# YOUR OBJECTIVE
Starting at the line that contains "calc _ ≤ (25", copy every line through the end of the listing below exactly, and copy nothing else.
*** SUPPLIED MATERIAL Section Begins ***
import Summits.HubbardSuperconductivity.HubbardSuperconductivity.Theorems.KLProgrammeKLRegimeScaleZeroCovarianceFarSiteExpRing
import Summits.HubbardSuperconductivity.HubbardSuperconductivity.Theorems.KLProgrammeKLRegimeFlowReadScaleZeroSunsetFarRows

/-!
# Route `KLProgramme`, crux K3 — engine-flow child (stmt-HubbardSuperconductivity-20437), stub (C) at `n = 0`, located item #22a «(C)-SCALE0-PT2»,
# the FAR-SITE supplier, HIGH SHELL: the per-frequency weighted far ℓ² `Φ_high(ω)` from p1 g21's strip door — certificate-free

Seat hubbard-kl-k3c5-p1 (g14; owner of #22a).  Design of record TWO SHELLS ((R215)): the far rows come from `…SunsetFarRowsL2.farRows_le_of_l2Far` once, for
every Matsubara frequency `ω_i`, the weighted far ℓ² of the finite-torus Fourier inverse of the spatial symbol is bounded by some `Φ i`.  On the CUTOFF-FREE
shell `|ω| ≥ klE0` this `Φ` is EXPLICIT and needs no certificate: p1 g21's door `…StripDecaySample.norm_torusFourierInv_uvSpatialSample_le_exp`
(`‖TFI_ω(z̄)‖ ≤ 25·(2/|ω|)·e^{−κ‖z‖∞}`, `κ = arsinh(|ω|/4)`, centred `z`, `e^{−κL/2} ≤ 1/2`) squared, the weight `√(|z₀|²+|z₁|²)ᵏ ≤ 2ᵏ(1+‖z‖∞)ᵏ`, the
injection `u ↦ z_c(u)` into `ℤ²`, and the lattice ring sum `…FarSiteExpRing.tsum_far_pow_mul_exp_le`:
**`l2Far_high_of_strip`**: `Σ_{u ≠ 0, z_c(u) ∉ disk} √(…)ᵏ‖TFI_ω(u)‖² ≤ 2ᵏ·(50/|ω|)²·max(1,2k/κ)ᵏ·e^{−κ(Rc+1)}·(1+2/(1−e^{−κ/4}))²` — exactly the `hΦ i` shape of
`farRows_le_of_l2Far` at `ω = ω_i`.  The LOW shell (`|ω| < ω₁`, χ₂ active) supplies its `Φ` from the kit's Plancherel-complement certificate (next files).

No definitions; nothing here asserts (C), any stub of 20437, K3 or superconductivity.
References: BGM 2006 §2.2 footnote 1, §3 (3.2) [cite: BenfattoGiulianiMastropietro2006]; Glimm–Jaffe Prop. 7.3.1 [cite: GlimmJaffeQP1987].
-/

noncomputable section

namespace Summit.HubbardSuperconductivity.HubbardSuperconductivity.Theorems.KLRegimeSplit

set_option linter.dupNamespace false -- summit = problem name (single-conjunct summit), D-0017

open Literature.MathematicalPhysics.QuantumLattice Literature.Probability.LatticeModels Literature.Analysis.FunctionSpaces
open Summit.HubbardSuperconductivity.HubbardSuperconductivity.Theorems.DispersionFlow
open MeasureTheory Set Finset Complex Real
open scoped Nat

variable {L : ℕ} [NeZero L]

/-- **HIGH-SHELL FAR ℓ² FROM THE STRIP DOOR** (bare frame; `klE0 ≤ |ω|`, `e^{−κL/2} ≤ 1/2` with `κ = arsinh(|ω|/4)`; any record `c` — only `Rc` matters; `k : Fin 3`):
the weighted far ℓ² of the finite-torus Fourier inverse of the scale-0 spatial symbol at frequency `ω` is
`≤ 2ᵏ·(25·(2/|ω|))²·[max(1, 2k/κ)ᵏ·e^{−κ(Rc+1)}·(1 + 2/(1 − e^{−κ/4}))²]`. -/
theorem l2Far_high_of_strip (c : SunsetCellRecordV2) (μ : ℝ) {om : ℝ} (hom : klE0 ≤ |om|)
    (hρ : Real.exp (-(Real.arsinh (|om| / 4) * L / 2)) ≤ 1 / 2) (k : Fin 3) :
    ∑ u : TorusSite 2 L,
      (if u ≠ 0 ∧ (fun j => (u j).valMinAbs : Site 2) ∉ c.disk then
        Real.sqrt ((((u 0).valMinAbs.natAbs : ℝ)) ^ 2 + (((u 1).valMinAbs.natAbs : ℝ)) ^ 2) ^ (k : ℕ) *
          ‖torusFourierInv (fun kv : TorusSite 2 L =>
            (fun y : Momentum => uvSymbolFn 1 klE0 (frameLevel μ 0 ((2 * π) • y)) om)
              (WithLp.toLp 2 fun j => ((kv j).val : ℝ) / L)) u‖ ^ 2
        else 0) ≤
      2 ^ (k : ℕ) * (25 * (2 / |om|)) ^ 2 *
        ((max 1 ((2 * (k : ℕ) : ℝ) / Real.arsinh (|om| / 4))) ^ (k : ℕ) * Real.exp (-(Real.arsinh (|om| / 4) * (c.Rc + 1))) *
          (1 + 2 * (1 - Real.exp (-(Real.arsinh (|om| / 4) / 4)))⁻¹) ^ 2) := by
  classical
  have hE0 : (0 : ℝ) < klE0 := by norm_num [klE0]
  have hom0' : 0 < |om| := hE0.trans_le hom
  set κ : ℝ := Real.arsinh (|om| / 4) with hκ
  have hκ0 : 0 < κ := Real.arsinh_pos_iff.2 (by positivity)
  -- the summand family on `ℤ²` and its ring bound
  obtain ⟨hsum, hring⟩ := tsum_far_pow_mul_exp_le hκ0 (k : ℕ) c.Rc
  set g : Site 2 → ℝ := fun z => if (c.Rc : ℝ) < ‖z‖ then (1 + ‖z‖) ^ (k : ℕ) * Real.exp (-(2 * κ * ‖z‖)) else 0 with hg
  have hg0 : ∀ z, 0 ≤ g z := fun z => by simp only [hg]; split_ifs <;> positivity
  -- centred representative
  set zc : TorusSite 2 L → Site 2 := fun u => fun j => (u j).valMinAbs with hzc
  have hproj : ∀ u : TorusSite 2 L, Torus.proj L (zc u) = u := fun u => (two_mul_norm_valMinAbs_le u).1
  have hzcL : ∀ u : TorusSite 2 L, 2 * ‖zc u‖ ≤ L := fun u => (two_mul_norm_valMinAbs_le u).2
  have hzc0 : ∀ u : TorusSite 2 L, u ≠ 0 → zc u ≠ 0 := by
    intro u hu h0
    apply hu
    have h := hproj u
    rw [h0] at h
    have : Torus.proj L (0 : Site 2) = 0 := by funext j; simp [Literature.Probability.LatticeModels.Torus.proj_apply]
    rw [this] at h
    exact h.symm
  -- per site: the door squared, the weight, the far indicator
  have hsite : ∀ u : TorusSite 2 L,
      (if u ≠ 0 ∧ (fun j => (u j).valMinAbs : Site 2) ∉ c.disk then
        Real.sqrt ((((u 0).valMinAbs.natAbs : ℝ)) ^ 2 + (((u 1).valMinAbs.natAbs : ℝ)) ^ 2) ^ (k : ℕ) *
          ‖torusFourierInv (fun kv : TorusSite 2 L =>
            (fun y : Momentum => uvSymbolFn 1 klE0 (frameLevel μ 0 ((2 * π) • y)) om)
              (WithLp.toLp 2 fun j => ((kv j).val : ℝ) / L)) u‖ ^ 2
        else 0) ≤ 2 ^ (k : ℕ) * (25 * (2 / |om|)) ^ 2 * g (zc u) := by
    intro u
    by_cases hcond : u ≠ 0 ∧ (fun j => (u j).valMinAbs : Site 2) ∉ c.disk
    · rw [if_pos hcond]
      have hfar : (c.Rc : ℝ) < ‖zc u‖ := by
        have h := one_add_norm_ge_of_not_mem_disk c (hzc0 u hcond.1) hcond.2
        linarith
      have hgz : g (zc u) = (1 + ‖zc u‖) ^ (k : ℕ) * Real.exp (-(2 * κ * ‖zc u‖)) := by simp only [hg]; exact if_pos hfar
      rw [hgz]
      -- the door at the centred representative
      have hdoor : ‖torusFourierInv (fun kv : TorusSite 2 L =>
            (fun y : Momentum => uvSymbolFn 1 klE0 (frameLevel μ 0 ((2 * π) • y)) om)
              (WithLp.toLp 2 fun j => ((kv j).val : ℝ) / L)) u‖ ≤ 25 * (2 / |om|) * Real.exp (-(κ * ‖zc u‖)) := by
        have h := norm_torusFourierInv_uvSpatialSample_le_exp hE0 μ hom (hzcL u) hρ
        rwa [hproj u] at h
      have hn0 := norm_nonneg (torusFourierInv (fun kv : TorusSite 2 L =>
            (fun y : Momentum => uvSymbolFn 1 klE0 (frameLevel μ 0 ((2 * π) • y)) om)
              (WithLp.toLp 2 fun j => ((kv j).val : ℝ) / L)) u)
      have hsq : ‖torusFourierInv (fun kv : TorusSite 2 L =>
            (fun y : Momentum => uvSymbolFn 1 klE0 (frameLevel μ 0 ((2 * π) • y)) om)
              (WithLp.toLp 2 fun j => ((kv j).val : ℝ) / L)) u‖ ^ 2 ≤ (25 * (2 / |om|)) ^ 2 * Real.exp (-(2 * κ * ‖zc u‖)) := by
        calc _ ≤ (25 * (2 / |om|) * Real.exp (-(κ * ‖zc u‖))) ^ 2 := pow_le_pow_left₀ hn0 hdoor 2
          _ = (25 * (2 / |om|)) ^ 2 * Real.exp (-(2 * κ * ‖zc u‖)) := by
              rw [mul_pow, sq (Real.exp _), ← Real.exp_add]; congr 1; congr 1; ring
      -- the weight
      have hw : Real.sqrt ((((u 0).valMinAbs.natAbs : ℝ)) ^ 2 + (((u 1).valMinAbs.natAbs : ℝ)) ^ 2) ^ (k : ℕ) ≤ 2 ^ (k : ℕ) * (1 + ‖zc u‖) ^ (k : ℕ) := by
        rw [← mul_pow]; exact pow_le_pow_left₀ (Real.sqrt_nonneg _) (sqrt_natAbs_sq_le (zc u)) _
      calc _ ≤ (2 ^ (k : ℕ) * (1 + ‖zc u‖) ^ (k : ℕ)) * ((25 * (2 / |om|)) ^ 2 * Real.exp (-(2 * κ * ‖zc u‖))) :=
            mul_le_mul hw hsq (by positivity) (by positivity)
        _ = 2 ^ (k : ℕ) * (25 * (2 / |om|)) ^ 2 * ((1 + ‖zc u‖) ^ (k : ℕ) * Real.exp (-(2 * κ * ‖zc u‖))) := by ring
    · rw [if_neg hcond]; exact mul_nonneg (by positivity) (hg0 _)
  refine (Finset.sum_le_sum fun u _ => hsite u).trans ?_
  rw [← Finset.mul_sum]
  refine mul_le_mul_of_nonneg_left ?_ (by positivity)
  -- the injection into `ℤ²` and the ring sum
  have hinj : Function.Injective zc := fun u v huv => by
    have h := congrArg (Torus.proj L) huv
    rwa [hproj u, hproj v] at h
  calc ∑ u : TorusSite 2 L, g (zc u) = ∑ z ∈ (Finset.univ : Finset (TorusSite 2 L)).image zc, g z := by
        rw [Finset.sum_image fun u _ v _ h => hinj h]
    _ ≤ ∑' z : Site 2, g z := hsum.sum_le_tsum _ fun z _ => hg0 z
    _ ≤ _ := hring

end Summit.HubbardSuperconductivity.HubbardSuperconductivity.Theorems.KLRegimeSplit

end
*** SUPPLIED MATERIAL Section Ends ***
# PROBLEM SOLUTION
        calc _ ≤ (25 * (2 / |om|) * Real.exp (-(κ * ‖zc u‖))) ^ 2 := pow_le_pow_left₀ hn0 hdoor 2
          _ = (25 * (2 / |om|)) ^ 2 * Real.exp (-(2 * κ * ‖zc u‖)) := by
              rw [mul_pow, sq (Real.exp _), ← Real.exp_add]; congr 1; congr 1; ring
      -- the weight
      have hw : Real.sqrt ((((u 0).valMinAbs.natAbs : ℝ)) ^ 2 + (((u 1).valMinAbs.natAbs : ℝ)) ^ 2) ^ (k : ℕ) ≤ 2 ^ (k : ℕ) * (1 + ‖zc u‖) ^ (k : ℕ) := by
        rw [← mul_pow]; exact pow_le_pow_left₀ (Real.sqrt_nonneg _) (sqrt_natAbs_sq_le (zc u)) _
      calc _ ≤ (2 ^ (k : ℕ) * (1 + ‖zc u‖) ^ (k : ℕ)) * ((25 * (2 / |om|)) ^ 2 * Real.exp (-(2 * κ * ‖zc u‖))) :=
            mul_le_mul hw hsq (by positivity) (by positivity)
        _ = 2 ^ (k : ℕ) * (25 * (2 / |om|)) ^ 2 * ((1 + ‖zc u‖) ^ (k : ℕ) * Real.exp (-(2 * κ * ‖zc u‖))) := by ring
    · rw [if_neg hcond]; exact mul_nonneg (by positivity) (hg0 _)
  refine (Finset.sum_le_sum fun u _ => hsite u).trans ?_
  rw [← Finset.mul_sum]
  refine mul_le_mul_of_nonneg_left ?_ (by positivity)
  -- the injection into `ℤ²` and the ring sum
  have hinj : Function.Injective zc := fun u v huv => by
    have h := congrArg (Torus.proj L) huv
    rwa [hproj u, hproj v] at h
  calc ∑ u : TorusSite 2 L, g (zc u) = ∑ z ∈ (Finset.univ : Finset (TorusSite 2 L)).image zc, g z := by
        rw [Finset.sum_image fun u _ v _ h => hinj h]
    _ ≤ ∑' z : Site 2, g z := hsum.sum_le_tsum _ fun z _ => hg0 z
    _ ≤ _ := hring

end Summit.HubbardSuperconductivity.HubbardSuperconductivity.Theorems.KLRegimeSplit

end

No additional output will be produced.